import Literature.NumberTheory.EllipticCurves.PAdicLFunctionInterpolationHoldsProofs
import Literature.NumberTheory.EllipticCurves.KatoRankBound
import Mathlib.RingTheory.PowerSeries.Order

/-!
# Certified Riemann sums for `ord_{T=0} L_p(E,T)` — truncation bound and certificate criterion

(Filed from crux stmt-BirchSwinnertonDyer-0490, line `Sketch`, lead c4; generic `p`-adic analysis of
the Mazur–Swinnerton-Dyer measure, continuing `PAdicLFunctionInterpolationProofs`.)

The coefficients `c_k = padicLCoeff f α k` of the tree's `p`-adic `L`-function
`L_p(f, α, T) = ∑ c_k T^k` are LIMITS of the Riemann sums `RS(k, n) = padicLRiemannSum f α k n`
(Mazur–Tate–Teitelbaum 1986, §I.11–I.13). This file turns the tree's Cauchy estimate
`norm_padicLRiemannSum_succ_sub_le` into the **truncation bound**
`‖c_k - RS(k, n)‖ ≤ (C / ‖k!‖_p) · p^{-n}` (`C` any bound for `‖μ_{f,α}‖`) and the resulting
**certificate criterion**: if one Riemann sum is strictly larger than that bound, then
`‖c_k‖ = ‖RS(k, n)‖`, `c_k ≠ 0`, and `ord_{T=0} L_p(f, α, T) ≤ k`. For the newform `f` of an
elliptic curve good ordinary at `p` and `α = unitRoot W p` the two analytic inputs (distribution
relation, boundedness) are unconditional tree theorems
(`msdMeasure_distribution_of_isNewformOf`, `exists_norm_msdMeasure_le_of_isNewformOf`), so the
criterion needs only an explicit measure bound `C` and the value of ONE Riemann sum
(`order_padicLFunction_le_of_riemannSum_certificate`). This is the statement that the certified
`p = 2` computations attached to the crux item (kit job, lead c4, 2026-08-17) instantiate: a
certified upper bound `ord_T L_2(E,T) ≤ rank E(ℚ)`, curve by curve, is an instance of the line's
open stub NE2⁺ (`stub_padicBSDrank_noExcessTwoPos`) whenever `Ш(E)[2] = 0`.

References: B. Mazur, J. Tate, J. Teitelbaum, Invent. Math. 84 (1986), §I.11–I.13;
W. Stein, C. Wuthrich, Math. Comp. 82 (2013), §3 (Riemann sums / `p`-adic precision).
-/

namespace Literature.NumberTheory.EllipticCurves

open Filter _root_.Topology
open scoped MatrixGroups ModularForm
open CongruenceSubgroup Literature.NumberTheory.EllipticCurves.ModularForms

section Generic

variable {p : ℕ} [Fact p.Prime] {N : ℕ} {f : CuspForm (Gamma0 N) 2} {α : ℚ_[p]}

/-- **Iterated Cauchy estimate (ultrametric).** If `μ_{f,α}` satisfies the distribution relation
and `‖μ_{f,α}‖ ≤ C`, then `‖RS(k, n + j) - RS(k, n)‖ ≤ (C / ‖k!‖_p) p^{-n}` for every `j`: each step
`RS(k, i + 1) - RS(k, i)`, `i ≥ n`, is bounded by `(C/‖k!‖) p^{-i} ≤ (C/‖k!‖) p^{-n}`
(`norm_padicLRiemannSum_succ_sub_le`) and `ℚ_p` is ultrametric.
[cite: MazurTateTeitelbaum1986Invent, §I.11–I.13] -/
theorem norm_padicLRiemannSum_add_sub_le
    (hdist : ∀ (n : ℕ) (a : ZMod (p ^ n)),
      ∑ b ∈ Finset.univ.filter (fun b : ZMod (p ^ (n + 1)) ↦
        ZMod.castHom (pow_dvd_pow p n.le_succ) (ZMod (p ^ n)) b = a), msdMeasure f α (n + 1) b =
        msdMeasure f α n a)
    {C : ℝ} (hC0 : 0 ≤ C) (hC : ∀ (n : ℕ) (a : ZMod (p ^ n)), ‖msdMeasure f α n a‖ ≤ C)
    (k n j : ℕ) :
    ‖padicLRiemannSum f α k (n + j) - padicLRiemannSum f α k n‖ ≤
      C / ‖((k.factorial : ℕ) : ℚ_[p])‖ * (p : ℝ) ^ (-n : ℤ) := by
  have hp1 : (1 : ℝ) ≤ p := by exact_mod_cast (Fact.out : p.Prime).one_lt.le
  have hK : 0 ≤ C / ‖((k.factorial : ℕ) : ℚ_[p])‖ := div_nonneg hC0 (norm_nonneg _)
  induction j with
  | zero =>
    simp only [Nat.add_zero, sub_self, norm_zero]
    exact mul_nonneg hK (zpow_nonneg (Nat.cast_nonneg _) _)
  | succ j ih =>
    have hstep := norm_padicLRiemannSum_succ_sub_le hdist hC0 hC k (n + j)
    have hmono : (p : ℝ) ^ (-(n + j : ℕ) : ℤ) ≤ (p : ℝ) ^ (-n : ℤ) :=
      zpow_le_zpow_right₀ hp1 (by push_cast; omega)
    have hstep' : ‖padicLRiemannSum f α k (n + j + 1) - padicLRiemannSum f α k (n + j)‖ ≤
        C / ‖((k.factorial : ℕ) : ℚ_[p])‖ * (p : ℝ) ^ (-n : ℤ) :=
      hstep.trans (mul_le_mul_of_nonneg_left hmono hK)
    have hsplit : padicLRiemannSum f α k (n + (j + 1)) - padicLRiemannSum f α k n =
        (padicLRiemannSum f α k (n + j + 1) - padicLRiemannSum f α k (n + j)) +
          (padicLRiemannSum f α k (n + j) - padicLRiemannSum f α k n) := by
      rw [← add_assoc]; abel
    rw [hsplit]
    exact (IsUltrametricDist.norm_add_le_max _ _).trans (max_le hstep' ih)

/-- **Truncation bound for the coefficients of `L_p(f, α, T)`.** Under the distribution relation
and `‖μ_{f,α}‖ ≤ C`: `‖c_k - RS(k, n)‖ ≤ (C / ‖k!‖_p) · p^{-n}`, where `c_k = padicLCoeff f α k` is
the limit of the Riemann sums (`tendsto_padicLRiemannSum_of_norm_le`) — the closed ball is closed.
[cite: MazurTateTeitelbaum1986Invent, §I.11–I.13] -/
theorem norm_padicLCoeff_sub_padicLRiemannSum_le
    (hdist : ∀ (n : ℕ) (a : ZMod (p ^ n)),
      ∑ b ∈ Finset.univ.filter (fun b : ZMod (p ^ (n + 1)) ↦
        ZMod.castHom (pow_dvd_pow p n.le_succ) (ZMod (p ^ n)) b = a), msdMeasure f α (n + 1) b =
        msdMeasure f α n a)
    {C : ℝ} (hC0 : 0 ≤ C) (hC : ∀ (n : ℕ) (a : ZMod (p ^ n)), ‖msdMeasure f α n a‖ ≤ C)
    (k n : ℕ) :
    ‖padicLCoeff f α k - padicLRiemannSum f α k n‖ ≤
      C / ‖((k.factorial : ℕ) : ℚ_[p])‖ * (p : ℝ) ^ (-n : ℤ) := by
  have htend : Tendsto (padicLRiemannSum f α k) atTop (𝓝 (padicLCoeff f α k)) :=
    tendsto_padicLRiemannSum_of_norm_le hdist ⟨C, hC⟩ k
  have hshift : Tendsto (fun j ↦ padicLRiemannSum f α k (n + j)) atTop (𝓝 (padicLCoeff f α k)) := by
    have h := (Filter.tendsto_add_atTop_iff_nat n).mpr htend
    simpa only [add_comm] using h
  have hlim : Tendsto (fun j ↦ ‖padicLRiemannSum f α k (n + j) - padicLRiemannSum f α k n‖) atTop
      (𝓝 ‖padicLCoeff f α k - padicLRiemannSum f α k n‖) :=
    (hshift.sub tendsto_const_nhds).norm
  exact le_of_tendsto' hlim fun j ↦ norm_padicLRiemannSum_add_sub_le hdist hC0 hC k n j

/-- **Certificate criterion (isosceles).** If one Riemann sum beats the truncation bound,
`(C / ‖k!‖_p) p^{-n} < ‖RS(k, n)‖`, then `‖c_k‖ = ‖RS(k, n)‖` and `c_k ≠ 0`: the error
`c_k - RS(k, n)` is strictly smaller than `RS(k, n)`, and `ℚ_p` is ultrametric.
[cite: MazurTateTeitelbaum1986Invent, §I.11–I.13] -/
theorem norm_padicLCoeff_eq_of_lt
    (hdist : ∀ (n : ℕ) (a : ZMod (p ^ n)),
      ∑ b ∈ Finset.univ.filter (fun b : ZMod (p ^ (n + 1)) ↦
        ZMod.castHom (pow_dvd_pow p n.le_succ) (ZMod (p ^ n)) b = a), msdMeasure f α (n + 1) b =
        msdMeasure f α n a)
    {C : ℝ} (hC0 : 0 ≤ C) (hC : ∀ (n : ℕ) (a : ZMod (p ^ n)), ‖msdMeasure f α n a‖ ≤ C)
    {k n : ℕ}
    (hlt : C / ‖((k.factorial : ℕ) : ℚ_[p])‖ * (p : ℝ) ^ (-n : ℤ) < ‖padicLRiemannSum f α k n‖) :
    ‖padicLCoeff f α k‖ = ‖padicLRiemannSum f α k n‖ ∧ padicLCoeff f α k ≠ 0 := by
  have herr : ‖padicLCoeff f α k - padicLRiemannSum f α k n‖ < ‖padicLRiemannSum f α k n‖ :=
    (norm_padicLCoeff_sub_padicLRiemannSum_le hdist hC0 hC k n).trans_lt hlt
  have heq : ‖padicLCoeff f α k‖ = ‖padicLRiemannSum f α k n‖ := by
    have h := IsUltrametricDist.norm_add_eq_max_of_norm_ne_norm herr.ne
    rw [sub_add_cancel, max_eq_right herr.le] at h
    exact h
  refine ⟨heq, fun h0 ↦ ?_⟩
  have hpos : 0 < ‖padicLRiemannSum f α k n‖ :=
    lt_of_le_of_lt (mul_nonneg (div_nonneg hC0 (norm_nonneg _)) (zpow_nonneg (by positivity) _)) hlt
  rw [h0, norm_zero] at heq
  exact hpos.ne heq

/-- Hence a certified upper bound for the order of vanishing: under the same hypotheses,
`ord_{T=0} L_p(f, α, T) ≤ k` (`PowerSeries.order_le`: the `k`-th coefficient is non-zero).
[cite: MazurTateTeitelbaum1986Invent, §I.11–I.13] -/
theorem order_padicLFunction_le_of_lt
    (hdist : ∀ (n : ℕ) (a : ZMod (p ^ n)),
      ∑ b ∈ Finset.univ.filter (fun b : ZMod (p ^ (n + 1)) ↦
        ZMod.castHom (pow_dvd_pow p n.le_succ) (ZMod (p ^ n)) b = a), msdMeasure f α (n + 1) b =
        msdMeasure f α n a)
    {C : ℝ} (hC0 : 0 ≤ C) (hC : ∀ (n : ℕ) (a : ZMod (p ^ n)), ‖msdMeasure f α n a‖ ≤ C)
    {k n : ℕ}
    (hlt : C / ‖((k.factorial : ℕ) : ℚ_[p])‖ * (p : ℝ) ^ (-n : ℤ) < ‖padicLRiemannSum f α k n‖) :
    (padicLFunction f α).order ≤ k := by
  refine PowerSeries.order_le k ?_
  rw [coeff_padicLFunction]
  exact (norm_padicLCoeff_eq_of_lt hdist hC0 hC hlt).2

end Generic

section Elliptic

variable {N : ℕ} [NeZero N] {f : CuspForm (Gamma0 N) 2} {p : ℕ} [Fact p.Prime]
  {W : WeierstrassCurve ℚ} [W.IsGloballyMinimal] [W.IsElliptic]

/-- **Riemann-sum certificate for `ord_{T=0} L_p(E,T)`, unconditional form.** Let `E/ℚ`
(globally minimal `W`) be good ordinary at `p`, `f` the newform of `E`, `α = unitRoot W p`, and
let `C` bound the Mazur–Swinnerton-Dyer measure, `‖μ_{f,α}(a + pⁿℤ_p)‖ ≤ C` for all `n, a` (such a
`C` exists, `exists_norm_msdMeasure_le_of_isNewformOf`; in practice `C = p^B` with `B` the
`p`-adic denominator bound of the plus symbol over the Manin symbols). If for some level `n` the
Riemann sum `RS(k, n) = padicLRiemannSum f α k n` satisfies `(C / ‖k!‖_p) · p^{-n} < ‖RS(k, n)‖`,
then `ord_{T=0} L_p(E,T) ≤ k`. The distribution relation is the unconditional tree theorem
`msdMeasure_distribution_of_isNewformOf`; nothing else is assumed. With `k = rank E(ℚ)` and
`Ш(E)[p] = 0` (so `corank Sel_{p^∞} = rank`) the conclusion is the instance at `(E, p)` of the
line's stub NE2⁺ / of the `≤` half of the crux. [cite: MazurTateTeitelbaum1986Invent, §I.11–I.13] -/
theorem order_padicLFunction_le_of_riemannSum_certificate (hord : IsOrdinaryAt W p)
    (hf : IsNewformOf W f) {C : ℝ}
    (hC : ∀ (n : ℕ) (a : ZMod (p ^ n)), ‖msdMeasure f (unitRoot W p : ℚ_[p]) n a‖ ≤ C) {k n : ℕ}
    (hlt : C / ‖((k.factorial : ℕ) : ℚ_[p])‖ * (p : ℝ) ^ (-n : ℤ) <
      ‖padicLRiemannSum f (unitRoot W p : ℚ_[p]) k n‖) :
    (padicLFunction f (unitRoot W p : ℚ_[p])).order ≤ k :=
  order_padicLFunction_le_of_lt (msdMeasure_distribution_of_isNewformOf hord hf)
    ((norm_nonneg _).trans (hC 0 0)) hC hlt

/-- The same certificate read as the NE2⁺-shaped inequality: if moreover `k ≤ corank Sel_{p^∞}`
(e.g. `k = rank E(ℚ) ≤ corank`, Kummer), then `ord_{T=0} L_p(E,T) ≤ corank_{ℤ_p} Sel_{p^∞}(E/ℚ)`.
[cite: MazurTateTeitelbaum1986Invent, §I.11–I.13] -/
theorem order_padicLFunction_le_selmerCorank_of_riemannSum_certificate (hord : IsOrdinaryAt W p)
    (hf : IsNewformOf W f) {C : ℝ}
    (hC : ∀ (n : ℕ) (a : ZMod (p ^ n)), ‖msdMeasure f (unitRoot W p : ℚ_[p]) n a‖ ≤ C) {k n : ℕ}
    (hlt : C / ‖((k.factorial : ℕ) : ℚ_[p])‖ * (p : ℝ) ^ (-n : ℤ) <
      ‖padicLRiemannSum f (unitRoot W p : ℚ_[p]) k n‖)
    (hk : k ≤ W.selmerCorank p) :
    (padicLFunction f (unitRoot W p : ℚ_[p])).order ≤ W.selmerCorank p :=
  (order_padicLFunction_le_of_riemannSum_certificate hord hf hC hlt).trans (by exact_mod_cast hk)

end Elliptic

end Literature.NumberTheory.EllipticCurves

● ● ● ● ● ● ●

What is being asked: Would you copy, unchanged, the stretch of the records above that begins at the line containing "W. Stein, C." and ends at the line containing "simp only [Nat.add_zero, sub_self, norm_zero]", and only that?

Task response:
W. Stein, C. Wuthrich, Math. Comp. 82 (2013), §3 (Riemann sums / `p`-adic precision).
-/

namespace Literature.NumberTheory.EllipticCurves

open Filter _root_.Topology
open scoped MatrixGroups ModularForm
open CongruenceSubgroup Literature.NumberTheory.EllipticCurves.ModularForms

section Generic

variable {p : ℕ} [Fact p.Prime] {N : ℕ} {f : CuspForm (Gamma0 N) 2} {α : ℚ_[p]}

/-- **Iterated Cauchy estimate (ultrametric).** If `μ_{f,α}` satisfies the distribution relation
and `‖μ_{f,α}‖ ≤ C`, then `‖RS(k, n + j) - RS(k, n)‖ ≤ (C / ‖k!‖_p) p^{-n}` for every `j`: each step
`RS(k, i + 1) - RS(k, i)`, `i ≥ n`, is bounded by `(C/‖k!‖) p^{-i} ≤ (C/‖k!‖) p^{-n}`
(`norm_padicLRiemannSum_succ_sub_le`) and `ℚ_p` is ultrametric.
[cite: MazurTateTeitelbaum1986Invent, §I.11–I.13] -/
theorem norm_padicLRiemannSum_add_sub_le
    (hdist : ∀ (n : ℕ) (a : ZMod (p ^ n)),
      ∑ b ∈ Finset.univ.filter (fun b : ZMod (p ^ (n + 1)) ↦
        ZMod.castHom (pow_dvd_pow p n.le_succ) (ZMod (p ^ n)) b = a), msdMeasure f α (n + 1) b =
        msdMeasure f α n a)
    {C : ℝ} (hC0 : 0 ≤ C) (hC : ∀ (n : ℕ) (a : ZMod (p ^ n)), ‖msdMeasure f α n a‖ ≤ C)
    (k n j : ℕ) :
    ‖padicLRiemannSum f α k (n + j) - padicLRiemannSum f α k n‖ ≤
      C / ‖((k.factorial : ℕ) : ℚ_[p])‖ * (p : ℝ) ^ (-n : ℤ) := by
  have hp1 : (1 : ℝ) ≤ p := by exact_mod_cast (Fact.out : p.Prime).one_lt.le
  have hK : 0 ≤ C / ‖((k.factorial : ℕ) : ℚ_[p])‖ := div_nonneg hC0 (norm_nonneg _)
  induction j with
  | zero =>
    simp only [Nat.add_zero, sub_self, norm_zero]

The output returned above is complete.